Hösel: Epos des Erinnerns
VON RUTH ORTLINGHAUS - zuletzt aktualisiert: 02.02.2007Düsseldorf (RPO). RP-Literaturkritiker Lothar Schröder und die Schauspielerin Claudia Burckhardt stellten das Hauptwerk des in Düsseldorf geborenen Schriftstellers Dieter Forte eindrucksvoll vor.
„Erinnerung ist das einzige Paradies aus dem wir nicht vertrieben werden können“ schrieb Jean Paul. Die tiefgründigste Erkenntnis über das menschliche Denkvermögen? Manifestiert in der Literatur, der bildenden Kunst oder der Musik kann Erinnerung Unsterblichkeit erlangen. „Erinnern – Begreifen – Erkennen, im Erinnern Vergangenes neu erschaffen“ war im weitesten Sinne das Thema des anspruchvollen Literaturabends „Keine Zeit ohne Geschichten – das Prosawerk Dieter Fortes“ im Kulturkreis Hösel. Den Abend gestaltete Lothar Schröder, Literaturkritiker der Rheinischen Post, ein exzellenten Kenner der abendländischen Geistesgeschichte, zusammen mit der Schauspielerin Claudia Burckhardt.
Roman-Trilogie
Die Tetralogie besteht aus den drei Bänden: „Das Muster“, „Tagundnachtgleiche“, „In der Erinnerung“. Fortes Roman „Auf der anderen Seite der Welt“ gilt als Abschluss der Tetralogie. Schröder bezeichnete ihn als „erzählerischen Kosmos, als die Allegorie des Todes schlechthin“.

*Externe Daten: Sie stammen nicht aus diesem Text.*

/-! ### Averkov's key lemma (Saunderson's Lemma 4.3) -/

/-- **Averkov's key lemma** (Averkov 2019 Lemma 26; Saunderson 2020 Lemma 4.3 "Averkov's main lemma",
the case `K_i = S^k_+` of his Lemma 4.4). For all `k, m` there is a number `R` (the hypergraph Ramsey
number `R_k(k+1; (k+1)^m)` of the printed proof) such that: if `S` is a finite set and
`a_T = (a_{T,1}, …, a_{T,m}) ∈ (S^k_+)^m` (`T` a `k`-subset of `S`), `b_s = (b_{s,1}, …, b_{s,m}) ∈ (S^k_+)^m`
(`s ∈ S`) satisfy "`⟨a_T, b_s⟩ = Σ_i tr(a_{T,i} b_{s,i}) = 0` if and only if `s ∈ T`", then `|S| < R`.
PROVED following the printed proof: colour each `k`-subset `T` by the tuple of dimensions of
`⋂_{t∈T} ker b_{t,i}` (`(k+1)^m` colours); by Ramsey (`exists_ramsey_finite`) a `(k+1)`-set `W ⊆ S` is
monochromatic; by Lemma 4.1 the subspaces `⋂_{t∈T} ker b_{t,i}` themselves are then the same for all
`k`-subsets `T ⊆ W` (Claim); writing `W = T ∪ {s}`, `⟨a_{T,i}, b_{t,i}⟩ = 0` for `t ∈ T` puts
`range a_{T,i}` inside `⋂_{t∈T} ker b_{t,i} = ⋂_{w∈W} ker b_{w,i} ⊆ ker b_{s,i}`, so `⟨a_T, b_s⟩ = 0` with
`s ∉ T` — a contradiction. (The maps are total functions; only their values on `k`-subsets of `S`,
resp. on `S`, matter.) [cite: Averkov2019, Lemma 26 "Key lemma" (p11)]
[cite: Saunderson2019, Lemma 4.3 and Lemma 4.4 with proof (p11–p12); Thm. 3.5 (Ramsey, p10)] -/
theorem averkov_key_lemma (k m : ℕ) :
    ∃ R : ℕ, ∀ {α : Type u} (S : Finset α) (a : Finset α → Fin m → Matrix (Fin k) (Fin k) ℝ)
      (b : α → Fin m → Matrix (Fin k) (Fin k) ℝ),
      (∀ T ∈ S.powersetCard k, ∀ i, (a T i).PosSemidef) → (∀ s ∈ S, ∀ i, (b s i).PosSemidef) →
      (∀ T ∈ S.powersetCard k, ∀ s ∈ S, (∑ i, (a T i * b s i).trace = 0 ↔ s ∈ T)) → S.card < R := by
  obtain ⟨N, hN⟩ :=
    Literature.Combinatorics.Hypergraph.exists_ramsey_finite.{u} k (k + 1) (Fin m → Fin (k + 1))
  refine ⟨N, fun {α} S a b ha hb hab => ?_⟩
  classical
  by_contra hcon
  rw [not_lt] at hcon
  -- the kernels `K T i = ⋂_{t ∈ T} ker b_{t,i}` and the colouring by their dimensions
  let K : Finset α → Fin m → Submodule ℝ (Fin k → ℝ) := fun T i =>
    ⨅ t ∈ T, LinearMap.ker (Matrix.toLin' (b t i))
  have hKk : ∀ T i, Module.finrank ℝ ↥(K T i) ≤ k := fun T i =>
    (Submodule.finrank_le (K T i)).trans (Module.finrank_fin_fun ℝ).le
  have hKanti : ∀ {T T' : Finset α} (i : Fin m), T ⊆ T' → K T' i ≤ K T i := fun i hTT' =>
    biInf_mono fun t ht => hTT' ht
  let c : Finset α → (Fin m → Fin (k + 1)) := fun T i => ⟨Module.finrank ℝ ↥(K T i), Nat.lt_succ_of_le (hKk T i)⟩
  obtain ⟨W, hWS, hWcard, e, he⟩ := hN S hcon c
  have hcval : ∀ T ∈ W.powersetCard k, ∀ i, Module.finrank ℝ ↥(K T i) = (e i : ℕ) := fun T hT i => by
    have h := congrArg (fun f : Fin m → Fin (k + 1) => (f i : ℕ)) (he T hT)
    exact h
  -- Claim: the kernels do not depend on the `k`-subset `T ⊆ W`
  have hclaim : ∀ T ∈ W.powersetCard k, ∀ i, K T i = K W i := by
    intro T hT i
    obtain ⟨hTW, hTc⟩ := mem_powersetCard.1 hT
    by_contra hne
    have hlt : K W i < K T i := lt_of_le_of_ne (hKanti i hTW) (Ne.symm hne)
    have hfin : Module.finrank ℝ ↥(K W i) < Module.finrank ℝ ↥(K T i) :=
      Submodule.finrank_lt_finrank_of_lt hlt
    obtain ⟨I, hIW, hIcard, hIK⟩ :=
      exists_subset_card_add_finrank_iInf_le (fun t => LinearMap.ker (Matrix.toLin' (b t i))) W
    have hIk : I.card ≤ k := by
      have hk' : Module.finrank ℝ (Fin k → ℝ) = k := Module.finrank_fin_fun ℝ
      change I.card + Module.finrank ℝ ↥(K W i) ≤ Module.finrank ℝ (Fin k → ℝ) at hIcard
      omega
    obtain ⟨T'', hIT'', hT''W, hT''card⟩ := Finset.exists_subsuperset_card_eq hIW hIk (by omega)
    have hKT'' : K T'' i = K W i :=
      le_antisymm ((hKanti i hIT'').trans (le_of_eq hIK)) (hKanti i hT''W)
    have h1 := hcval T'' (mem_powersetCard.2 ⟨hT''W, hT''card⟩) i
    have h2 := hcval T hT i
    rw [hKT''] at h1
    omega
  -- `W = T ∪ {s}`
  obtain ⟨s, hs⟩ : W.Nonempty := by rw [← card_pos, hWcard]; exact Nat.succ_pos k
  set T := W.erase s with hTdef
  have hTW : T ⊆ W := erase_subset s W
  have hTcard : T.card = k := by rw [hTdef, card_erase_of_mem hs, hWcard, Nat.add_sub_cancel]
  have hTpow : T ∈ W.powersetCard k := mem_powersetCard.2 ⟨hTW, hTcard⟩
  have hTS : T ∈ S.powersetCard k := mem_powersetCard.2 ⟨hTW.trans hWS, hTcard⟩
  have hsS : s ∈ S := hWS hs
  have hsT : s ∉ T := by rw [hTdef]; exact notMem_erase s W
  -- `⟨a_{T,i}, b_{t,i}⟩ = 0` for `t ∈ T`, termwise
  have hzero : ∀ t ∈ T, ∀ i, (a T i * b t i).trace = 0 := by
    intro t ht i
    have htS : t ∈ S := hWS (hTW ht)
    have hsum := (hab T hTS t htS).2 ht
    have hnn : ∀ j ∈ (univ : Finset (Fin m)), 0 ≤ (a T j * b t j).trace := fun j _ =>
      frob_nonneg_of_posSemidef (ha T hTS j) (hb t htS j)
    exact (sum_eq_zero_iff_of_nonneg hnn).1 hsum i (mem_univ i)
  -- `range a_{T,i} ⊆ ⋂_{t∈T} ker b_{t,i} = ⋂_{w∈W} ker b_{w,i} ⊆ ker b_{s,i}`
  have hfinal : ∀ i, (a T i * b s i).trace = 0 := by
    intro i
    have hrange : LinearMap.range (Matrix.toLin' (a T i)) ≤ K T i :=
      le_iInf₂ fun t ht =>
        (trace_mul_eq_zero_iff_range_le_ker (ha T hTS i) (hb t (hWS (hTW ht)) i)).1 (hzero t ht i)
    have h1 : LinearMap.range (Matrix.toLin' (a T i)) ≤ LinearMap.ker (Matrix.toLin' (b s i)) :=
      (hrange.trans (le_of_eq (hclaim T hTpow i))).trans (iInf₂_le s hs)
    exact (trace_mul_eq_zero_iff_range_le_ker (ha T hTS i) (hb s hsS i)).2 h1
  exact hsT ((hab T hTS s hsS).1 (sum_eq_zero fun i _ => hfinal i))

„Ich will mich erinnern an alles was man vergisst denn ich kann nicht retten ohne mich zu erinnern auch mich nicht und meine Kinder“ heißt es im Gedicht „Gegen Vergessen“ von Erich Fried. Gelesen von Regine Walther, treffend zum Thema, zur Begrüßung des zahlreich erschienenen Publikums. In Vortrag und Rezitation erarbeiteten Schröder und Burghardt eine einzigartige schillernde Hommage an den Dichter Dieter Forte innerhalb seiner Romantrilogie „Das Haus auf meinen Schultern“. Der in Düsseldorf geborene und heute in Basel lebende Schriftsteller erlangte als Dramatiker mit seinem Bühnenwerk „Martin Luther und Thomas Münster oder die Einführung der Buchhaltung“ Welterfolg. Als Romancier ist er auf dem besten Wege dorthin. „Für mich der Größte innerhalb der deutschsprachigen Gegenwartsliteratur“ äußerte Schröder. Und in seinem brillanten metaphysisch und philosophisch geprägten Vortrag, – den man besser als Essay bezeichnen möchte – einer grossartigen Analyse über die Trilogie, gelang es ihm glänzend, dem faszinierten Publikum eine Ahnung davon zu vermitteln. Bereichert durch ausgefeilt vorgetragene Texte, in wechselvoller warm timbrierter Färbung einer tragend geschulten Stimme der sympathischen Mimin. „Das Haus auf meinen Schultern“ ist ein spannendes Epos des Erinnerns, eine Familiensaga vor dem zeitgeschichtlichen Hintergrund vom 12. bis in das 20. Jahrhundert. Die Freuden und Leiden der französisch-italienischen Seidenweber-Dynastie Fontana und der polnischen Bergleute Lukacz, die im Rheinland zusammenfinden. Die sprachliche Dichte dieses Mammutwerkes kann nur einem abendländisch humanistisch geprägten Erzähler wie Dieter Forte gelingen. Ihm ebenbürtig an diesem Abend in der Analyse der Referent Lothar Schröder. Sein Essay wird im Frühjahr innerhalb eines Materialienbandes zu Dieter Forte beim Fischer-Verlag erscheinen. Dieter Forte : Das Haus auf meinen Schultern. Romantrilogie. Fischer Taschenbuch-Verlag, 2004, 863 S. Euro 14,90.